Lyon, France – June 4, 2018 – Osivax, a clinical stage biopharmaceutical company currently focused on the development of a universal influenza vaccine candidate, announced today that the Belgian health authority approved the initiation of a first-in-human clinical trial evaluating the safety and immunogenicity of OVX836, a universal influenza vaccine candidate, in healthy volunteers.

This first-in-human phase I study is a randomized, observer-blind, placebo-controlled dose escalating trial, conducted in the Centre for the Evaluation of Vaccination (CEV) at the University of Antwerp. 72 healthy subjects between 18 to 49 years old will be enrolled and followed during 22 weeks to evaluate the safety and the immune response of OVX836. The recruitment is on schedule with the first volunteer starting mid June.

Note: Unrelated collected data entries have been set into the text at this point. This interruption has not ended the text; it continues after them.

import Summits.Ventures.HSemireg.WedgeHankelOuterPairs
import Summits.Ventures.HSemireg.WedgeHankelPairMixingSiegel

/-!
# Venture HSemireg — THE JOINT KERNEL LAW FOR A FAMILY OF CLASSES, ON EVERY SUB-BOX: for classes `w_N(q_c)` (`c ∈ ι`, any finite family) the `k`-forms killed by ALL of them satisfy
# **`dim (Hom(univ,k) ⊓ ⋂_c Kr(univ, w_N q_c, k) ⊓ Sp(pairs ⊆ T)) = C(2|T|, k) − C(|T|, k) · rank [H_k(q_1) | H_k(q_2) | ⋯ ]`** (the block Hankel matrix of the family, th-7's `hank`) for
# EVERY pair set `T`, every `k`, every field — th-7's THEOREM H is the case `|ι| = 1`, `T = univ`; gen 11's Siegel ideal is the case «all classes»

HONEST FRAMING. Part of the Lean index of the computation cell `pub-hsemireg` (seat p10 gen 23, Sunday typer «UNIFORM-IN-n»).
Finite-dimensional EXTERIOR ALGEBRA over a field ONLY: no variety, no cohomology theory, no sheaf, no Ext group, no semiregularity map;
nothing here says that HC / HC_CM / HC_AV holds; no Literature fact is declared or used.  Custodian versions as in `WedgeHankelSiegelIdeal` (1/3); the dictionary (`w_N(q_c)` = several
classes of the same box; `[H_k(q_1) | ⋯]` = their Hankel matrices side by side) is QUOTED, never asserted.

WHAT IS IN THE TREE.  th-7 (`WedgeHankelModel`): `JR`/`JRsum`, `hank`, **`finrank_JRsum_w`** (the BLOCK HANKEL LAW `dim JRsum_k(Dm m; w_m ∘ q) = C(m,k) · rank 𝓗^{(m)}_k[q]` for arrays of
sequences); K38 `Kr_w_eq_iInf_Kr_w_shift`; K39 `finrank_inf_iInf_Kr_add_finrank_JR` (joint rank–nullity), `card_Dm_eq_two_mul`; K40 `Kr_univ_inf_Sp_pairs_lt_eq`, `Sp_congr_iff`; K25
`finrank_inf_Sp_pairs_eq_of_card_eq` (swap-stable subspaces), I5 `Pm_mem_Kr_w`, J-leaf `Pm_mem_exteriorPower`.
THIS FILE (namespace `Summit.Ventures.HSemireg.Wedge.HankelOuter` continued; imports K40 and `WedgeHankelPairMixingSiegel`):
* §397 FAMILIES ON THE SUB-BOX OF THE FIRST `M` PAIRS: `iInf_Kr_w_Dm_eq` (the joint kernel = the joint kernel of all shifted sub-box classes `w_M(σ^j q_c)`), `rank_hank_family_shifts_eq`
  (their block matrix has the rank of `[H_k(q_c)]_c`), **`finrank_iInf_Kr_w_Dm_add`: `dim (Hom(Dm M,k) ⊓ ⋂_c Kr(Dm M, w_N q_c, k)) + C(M,k) · rank (hank K N k q) = C(2M, k)`** (`M ≤ N`),
  **`finrank_iInf_Kr_w_top_add`** (the full box: THE JOINT KERNEL LAW `dim ⋂_c Kr + C(N,k) · rank [H_k(q_c)]_c = C(2N,k)`).
* §398 EVERY PAIR SET: `Pm_mem_Hom_univ`, `Pm_swapMat_mem_iInf_Kr_w` (the joint kernel is swap-stable), `Hom_iInf_Kr_univ_inf_Sp_pairs_lt_eq`, and
  **`finrank_iInf_Kr_w_inf_Sp_pairs_add`: `dim (Hom(univ,k) ⊓ ⋂_c Kr(univ, w_N q_c, k) ⊓ Sp(pairs ⊆ T)) + C(|T|,k) · rank (hank K N k q) = C(2|T|, k)`** for EVERY `T`.
READING: on the `k`-forms of ANY sub-box of `M` pairs, a finite family of classes of the box kills a space of codimension `C(M,k)` times the rank of the family's Hankel matrices laid
side by side — th-7's law is uniform in the NUMBER OF CLASSES as well.  Nothing Ext-side.  New names only.
-/

open Module

namespace Summit.Ventures.HSemireg.Wedge.HankelOuter

open Summit.Ventures.HSemireg.Wedge Summit.Ventures.HSemireg.Wedge.Kunneth Summit.Ventures.HSemireg.Wedge.Hankel
  Summit.Ventures.HSemireg.Wedge.BasisFree Summit.Ventures.HSemireg.Wedge.HankelSiegel Summit.Ventures.HSemireg.Wedge.HankelSiegelIdeal
  Summit.Ventures.HSemireg.Wedge.KunnethKernel Summit.Ventures.HSemireg.Wedge.HankelFrameChange Summit.Ventures.HSemireg.Wedge.Weil
  Summit.Ventures.HSemireg.Wedge.HankelPairMixing

variable (K : Type*) [Field K] {N : ℕ} {ι : Type} [Fintype ι] [DecidableEq ι]

/-! ## §397. Families of classes on the sub-box of the first `M` pairs -/

omit [Fintype ι] [DecidableEq ι] in
/-- **the joint kernel of the family on the sub-box is the joint kernel of all shifted sub-box classes `w_M(σ^j q_c)`** (K38 for each class). -/
theorem iInf_Kr_w_Dm_eq {M : ℕ} (hM : M ≤ N) (k : ℕ) (q : ι → ℕ → K) :
    Hom K (In N) (Dm N M) k ⊓ ⨅ c, Kr K (Dm N M) (w K N N (q c)) k
      = Hom K (In N) (Dm N M) k ⊓ ⨅ p : ι × Fin (N - M + 1), Kr K (Dm N M) (w K N M ((shift K)^[(p.2 : ℕ)] (q p.1))) k := by
  ext θ
  simp only [Submodule.mem_inf, Submodule.mem_iInf]
  constructor
  · rintro ⟨hθ, h⟩
    refine ⟨hθ, fun p => ?_⟩
    have hc := h p.1
    rw [Kr_w_eq_iInf_Kr_w_shift K hM k (q p.1), Submodule.mem_inf, Submodule.mem_iInf] at hc
    exact hc.2 p.2
  · rintro ⟨hθ, h⟩
    refine ⟨hθ, fun c => ?_⟩
    rw [Kr_w_eq_iInf_Kr_w_shift K hM k (q c), Submodule.mem_inf, Submodule.mem_iInf]
    exact ⟨hθ, fun j => h (c, j)⟩

omit [DecidableEq ι] in
/-- **the block matrix of all shifted sub-box classes has the rank of `[H_k(q_c)]_c`** (`k ≤ M ≤ N`: both have the columns `(q_c(i+t))_{i ≤ k}`, `t ≤ N − k`). -/
theorem rank_hank_family_shifts_eq {M k : ℕ} (hM : M ≤ N) (hk : k ≤ M) (q : ι → ℕ → K) :
    (hank K M k (fun (_ : Unit) (p : ι × Fin (N - M + 1)) => (shift K)^[(p.2 : ℕ)] (q p.1))).rank = (hank K N k (fun (_ : Unit) (c : ι) => q c)).rank := by
  have hit : ∀ (c : ι) (l t : ℕ), (shift K)^[l] (q c) t = q c (t + l) := by
    intro c l
    induction l with
    | zero => intro t; rfl
    | succ l ih => intro t; rw [Function.iterate_succ_apply', shift, ih]; ring_nf
  apply le_antisymm
  · have h1 : hank K M k (fun (_ : Unit) (p : ι × Fin (N - M + 1)) => (shift K)^[(p.2 : ℕ)] (q p.1))
        = (hank K N k (fun (_ : Unit) (c : ι) => q c)).submatrix (fun r : Unit × Fin (k + 1) => r)
            (fun s : (ι × Fin (N - M + 1)) × Fin (M + 1 - k) => (s.1.1, (⟨(s.2 : ℕ) + (s.1.2 : ℕ), by omega⟩ : Fin (N + 1 - k)))) := by
      ext ⟨a, i⟩ ⟨⟨c, j⟩, s⟩
      simp only [hank, hank', Matrix.submatrix_apply, Matrix.of_apply, hit]
      ring_nf
    rw [h1]
    exact Matrix.rank_submatrix_le _ _ _
  · have h2 : hank K N k (fun (_ : Unit) (c : ι) => q c) = (hank K M k (fun (_ : Unit) (p : ι × Fin (N - M + 1)) => (shift K)^[(p.2 : ℕ)] (q p.1))).submatrix
        (fun r : Unit × Fin (k + 1) => r)
        (fun t : ι × Fin (N + 1 - k) => ((t.1, (⟨(t.2 : ℕ) - (M - k), by omega⟩ : Fin (N - M + 1))), (⟨min (t.2 : ℕ) (M - k), by omega⟩ : Fin (M + 1 - k)))) := by
      ext ⟨a, i⟩ ⟨c, t⟩
      simp only [hank, hank', Matrix.submatrix_apply, Matrix.of_apply, hit]
      congr 1
      omega
    rw [h2]
    exact Matrix.rank_submatrix_le _ _ _

/-- **THE JOINT KERNEL LAW ON THE SUB-BOX OF THE FIRST `M` PAIRS: `dim (Hom(Dm M,k) ⊓ ⋂_c Kr(Dm M, w_N q_c, k)) + C(M,k) · rank [H_k(q_c)]_c = C(2M, k)`** (`M ≤ N`; every finite family,
every `k`, every field). -/
theorem finrank_iInf_Kr_w_Dm_add {M : ℕ} (hM : M ≤ N) (k : ℕ) (q : ι → ℕ → K) :
    finrank K ↥(Hom K (In N) (Dm N M) k ⊓ ⨅ c, Kr K (Dm N M) (w K N N (q c)) k) + M.choose k * (hank K N k (fun (_ : Unit) (c : ι) => q c)).rank = (M + M).choose k := by
  classical
  have h1 := finrank_inf_iInf_Kr_add_finrank_JR K (Dm N M) k (fun p : ι × Fin (N - M + 1) => w K N M ((shift K)^[(p.2 : ℕ)] (q p.1)))
  rw [← iInf_Kr_w_Dm_eq K hM k q, card_Dm_eq_two_mul M hM, two_mul] at h1
  have hJ : JRsum K (In N) (Dm N M) k (fun (_ : Unit) (p : ι × Fin (N - M + 1)) => w K N M ((shift K)^[(p.2 : ℕ)] (q p.1)))
      = JR K (In N) (Dm N M) k (fun p : ι × Fin (N - M + 1) => w K N M ((shift K)^[(p.2 : ℕ)] (q p.1))) := by
    rw [JRsum]
    exact iSup_const
  have h2 := finrank_JRsum_w K (n := N) hM k Unit (ι × Fin (N - M + 1)) (fun (_ : Unit) (p : ι × Fin (N - M + 1)) => (shift K)^[(p.2 : ℕ)] (q p.1))
  rw [hJ] at h2
  rw [h2] at h1
  by_cases hk : k ≤ M
  · rw [rank_hank_family_shifts_eq K hM hk q] at h1
    exact h1
  · rw [Nat.choose_eq_zero_of_lt (by omega), zero_mul] at h1 ⊢
    simpa using h1

/-- **THE JOINT KERNEL LAW (full box): `dim (Hom(univ,k) ⊓ ⋂_c Kr(univ, w_N q_c, k)) + C(N,k) · rank [H_k(q_c)]_c = C(2N, k)`** — th-7's THEOREM H for a finite FAMILY of classes of one box
(every field, `N`, `k`; the family may be empty, one class, or all classes). -/
theorem finrank_iInf_Kr_w_top_add (k : ℕ) (q : ι → ℕ → K) :
    finrank K ↥(Hom K (In N) (Finset.univ : Finset (In N)) k ⊓ ⨅ c, Kr K (Finset.univ : Finset (In N)) (w K N N (q c)) k)
      + N.choose k * (hank K N k (fun (_ : Unit) (c : ι) => q c)).rank = (N + N).choose k := by
  rw [← Dm_top]
  exact finrank_iInf_Kr_w_Dm_add K le_rfl k q

/-! ## §398. Every pair set -/

/-- pair mixings preserve `Hom(univ, k)` (`= ⋀^k`). -/
theorem Pm_mem_Hom_univ (Q : Matrix (Fin N) (Fin N) K) {k : ℕ} {θ : HT K (In N)} (hθ : θ ∈ Hom K (In N) (Finset.univ : Finset (In N)) k) :
    Pm K Q θ ∈ Hom K (In N) (Finset.univ : Finset (In N)) k := by
  rw [← exteriorPower_eq_Hom_univ] at hθ ⊢
  exact Pm_mem_exteriorPower K Q hθ

omit [Fintype ι] [DecidableEq ι] in
/-- **the joint kernel of a family is stable under every pair mixing** (in particular under the pair swaps). -/
theorem Pm_mem_Hom_iInf_Kr_w (Q : Matrix (Fin N) (Fin N) K) (q : ι → ℕ → K) {k : ℕ} {θ : HT K (In N)}
    (hθ : θ ∈ Hom K (In N) (Finset.univ : Finset (In N)) k ⊓ ⨅ c, Kr K (Finset.univ : Finset (In N)) (w K N N (q c)) k) :
    Pm K Q θ ∈ Hom K (In N) (Finset.univ : Finset (In N)) k ⊓ ⨅ c, Kr K (Finset.univ : Finset (In N)) (w K N N (q c)) k := by
  rw [Submodule.mem_inf, Submodule.mem_iInf] at hθ ⊢
  exact ⟨Pm_mem_Hom_univ K Q hθ.1, fun c => Pm_mem_Kr_w K Q (q c) (hθ.2 c)⟩

omit [Fintype ι] [DecidableEq ι] in
/-- the joint kernel on the forms of the first `M` pairs is the joint kernel of the block `Dm M`. -/
theorem Hom_iInf_Kr_univ_inf_Sp_pairs_lt_eq (M : ℕ) (q : ι → ℕ → K) (k : ℕ) :
    Hom K (In N) (Finset.univ : Finset (In N)) k ⊓ (⨅ c, Kr K (Finset.univ : Finset (In N)) (w K N N (q c)) k)
        ⊓ Sp K (fun s : Finset (In N) => ∀ i ∈ s, ((pr i : Fin N) : ℕ) < M)
      = Hom K (In N) (Dm N M) k ⊓ ⨅ c, Kr K (Dm N M) (w K N N (q c)) k := by
  have hHom : Hom K (In N) (Finset.univ : Finset (In N)) k ⊓ Sp K (fun s : Finset (In N) => ∀ i ∈ s, ((pr i : Fin N) : ℕ) < M) = Hom K (In N) (Dm N M) k := by
    have h := Kr_univ_inf_Sp_pairs_lt_eq K M (0 : HT K (In N)) k
    have h0 : ∀ D : Finset (In N), Kr K D (0 : HT K (In N)) k = Hom K (In N) D k := fun D => by
      ext θ; rw [mem_Kr, mul_zero]; exact ⟨fun h => h.1, fun h => ⟨h, rfl⟩⟩
    rwa [h0, h0] at h
  ext θ
  simp only [Submodule.mem_inf, Submodule.mem_iInf]
  constructor
  · rintro ⟨⟨hθ, hc⟩, hsp⟩
    have hD : θ ∈ Hom K (In N) (Dm N M) k := by rw [← hHom]; exact ⟨hθ, hsp⟩
    refine ⟨hD, fun c => ?_⟩
    have h := Kr_univ_inf_Sp_pairs_lt_eq K M (w K N N (q c)) k
    rw [← h]
    exact ⟨hc c, hsp⟩
  · rintro ⟨hD, hc⟩
    have h' : θ ∈ Hom K (In N) (Finset.univ : Finset (In N)) k ⊓ Sp K (fun s : Finset (In N) => ∀ i ∈ s, ((pr i : Fin N) : ℕ) < M) := by rw [hHom]; exact hD
    refine ⟨⟨h'.1, fun c => ?_⟩, h'.2⟩
    have h := Kr_univ_inf_Sp_pairs_lt_eq K M (w K N N (q c)) k
    have hc' := hc c
    rw [← h] at hc'
    exact hc'.1

/-- **THE JOINT KERNEL LAW ON EVERY SUB-BOX: `dim (Hom(univ,k) ⊓ ⋂_c Kr(univ, w_N q_c, k) ⊓ Sp(pairs ⊆ T)) + C(|T|,k) · rank [H_k(q_c)]_c = C(|T| + |T|, k)`** for every pair set
`T`, every finite family, every `k`, every field (K25 moves `T` to the first `|T|` pairs; §397 gives the value there). -/
theorem finrank_iInf_Kr_w_inf_Sp_pairs_add (T : Finset (Fin N)) (k : ℕ) (q : ι → ℕ → K) :
    finrank K ↥(Hom K (In N) (Finset.univ : Finset (In N)) k ⊓ (⨅ c, Kr K (Finset.univ : Finset (In N)) (w K N N (q c)) k)
        ⊓ Sp K (fun s : Finset (In N) => ∀ i ∈ s, pr i ∈ T))
      + T.card.choose k * (hank K N k (fun (_ : Unit) (c : ι) => q c)).rank = (T.card + T.card).choose k := by
  have hM : T.card ≤ N := by
    have h := Finset.card_le_univ T
    rwa [Fintype.card_fin] at h
  let T₀ : Finset (Fin N) := (Finset.range T.card).attachFin fun m hm => lt_of_lt_of_le (Finset.mem_range.mp hm) hM
  have hT₀ : T.card = T₀.card := by rw [Finset.card_attachFin, Finset.card_range]
  rw [finrank_inf_Sp_pairs_eq_of_card_eq K (fun a b θ hθ => Pm_mem_Hom_iInf_Kr_w K (swapMat K a b) q hθ) hT₀]
  have hSp : Sp K (fun s : Finset (In N) => ∀ i ∈ s, pr i ∈ T₀) = Sp K (fun s : Finset (In N) => ∀ i ∈ s, ((pr i : Fin N) : ℕ) < T.card) := by
    apply Sp_congr_iff
    intro s
    refine forall₂_congr fun i _ => ?_
    rw [Finset.mem_attachFin, Finset.mem_range]
  rw [hSp, Hom_iInf_Kr_univ_inf_Sp_pairs_lt_eq K T.card q k]
  exact finrank_iInf_Kr_w_Dm_add K hM k q

/-- subtraction form: **`dim (Hom(univ,k) ⊓ ⋂_c Kr(univ, w_N q_c, k) ⊓ Sp(pairs ⊆ T)) = C(2|T|, k) − C(|T|,k) · rank [H_k(q_c)]_c`.** -/
theorem finrank_iInf_Kr_w_inf_Sp_pairs_eq (T : Finset (Fin N)) (k : ℕ) (q : ι → ℕ → K) :
    finrank K ↥(Hom K (In N) (Finset.univ : Finset (In N)) k ⊓ (⨅ c, Kr K (Finset.univ : Finset (In N)) (w K N N (q c)) k)
        ⊓ Sp K (fun s : Finset (In N) => ∀ i ∈ s, pr i ∈ T))
      = (T.card + T.card).choose k - T.card.choose k * (hank K N k (fun (_ : Unit) (c : ι) => q c)).rank := by
  have h := finrank_iInf_Kr_w_inf_Sp_pairs_add K T k q
  omega

end Summit.Ventures.HSemireg.Wedge.HankelOuter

Preclinical immunogenicity studies conducted in different species including mice, ferrets and rabbits demonstrated that OVX836 vaccination induces both humoral and cellular responses specific of NP and especially robust CD8+ T cells responses. Pharmacology studies demonstrated OVX836 efficacy in protecting mice and ferrets against influenza challenges. OVX836 also showed an excellent safety and tolerance profile after intramuscular and intranasal administration in a rabbit’s toxicology study.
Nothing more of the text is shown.